Человек создан для того, чтобы всю жизнь трудиться, преодолевать мертвую косноту неодушевленной персти, «в поте лица своего добывая хлеб свой». И не сожидай, смертный, ни воздаяния за труды свои, ни славы, ни даже справедливости (все это может и быть и не быть, и все это равно ничтожно), ибо и воздаяние и справедливость – в тебе самом. Они уже даны тебе свыше, но не к смертному телу твоему и не к бренным делам быстротечной жизни должно их прилагать. Воздаяние твое – в душе твоей, а не вне ее, в духовном и незримом, а не в зримом и вещественном. В том, что называют красотою души. Она же, красота эта, в рубище и в безвестии даже и паче сияет, нежели в драгих портах, середи расписных хором. Ибо гроб повапленный – все гроб, и смерть духа – все смерть, и во сто крат горше, ежели она застает середи роскошей и нег телесных.

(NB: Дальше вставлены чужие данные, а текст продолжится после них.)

/-- Uniform bound `|∂ₓS(r,x,L)| ≤ 2π·L` (`L = log c > 0`) for the `x`-derivative of the kernel
`S(r,x,L)` of [Gr26] eq. (3) — the domination used to differentiate `ψ_{R,T}` under `∫_{−T}^{T}`.
[cite: Groskin2026, §2.1 eq. (3) (p. 3) and Theorem 3.2, proof (p. 10)] -/
theorem abs_archKernelS_deriv_le {c : ℝ} (hc : 1 < c) (r x : ℝ) :
    |∫ y in (0 : ℝ)..Real.log c, 2 * π * (1 - y / Real.log c) *
        Real.cos (2 * π * x * (1 - y / Real.log c)) * Real.cos (r * y)| ≤
      2 * π * Real.log c := by
  have hL : 0 < Real.log c := Real.log_pos hc
  have h := intervalIntegral.norm_integral_le_of_norm_le_const (a := (0 : ℝ)) (b := Real.log c)
    (C := 2 * π)
    (f := fun y => 2 * π * (1 - y / Real.log c) *
      Real.cos (2 * π * x * (1 - y / Real.log c)) * Real.cos (r * y)) (fun y hy => by
      rw [Set.uIoc_of_le hL.le] at hy
      rw [Real.norm_eq_abs, abs_mul, abs_mul, abs_mul, abs_of_pos Real.two_pi_pos]
      have h1 : |1 - y / Real.log c| ≤ 1 := by
        rw [abs_le]
        constructor
        · have : y / Real.log c ≤ 1 := by rw [div_le_one hL]; exact hy.2
          linarith
        · have : 0 ≤ y / Real.log c := div_nonneg hy.1.le hL.le
          linarith
      calc 2 * π * |1 - y / Real.log c| * |Real.cos (2 * π * x * (1 - y / Real.log c))| *
            |Real.cos (r * y)| ≤ 2 * π * 1 * 1 * 1 := by
            gcongr <;> exact Real.abs_cos_le_one _
        _ = 2 * π := by ring)
  rw [Real.norm_eq_abs, sub_zero, abs_of_pos hL] at h
  exact h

Да, трудись всю жизнь, требовательно любя своего ближнего и «паче себя возлюбив Бога своего», – то есть как скажут потом, паче себя, паче своей жизни уважая те идеалы, коим служит человек (конечно – добра, конечно – «за други своя!»), – так свершив путь жизни своей, получишь ты высокое благо умереть, будучи нужным людям, умереть так, чтобы знающие тебя ощутили утрату невосполнимую, почуяли, что с тобою уходит из жизни что-то такое дорогое и нужное, чего нельзя уже ни повторить, ни заменить чем-то иным, и чтобы пожалились о тебе и был бы ты похоронен с честью или с честью помянут, ежели смерть твоя – вдали от дома и родины, в дикой степи, в земле чуждой или в пучине морской.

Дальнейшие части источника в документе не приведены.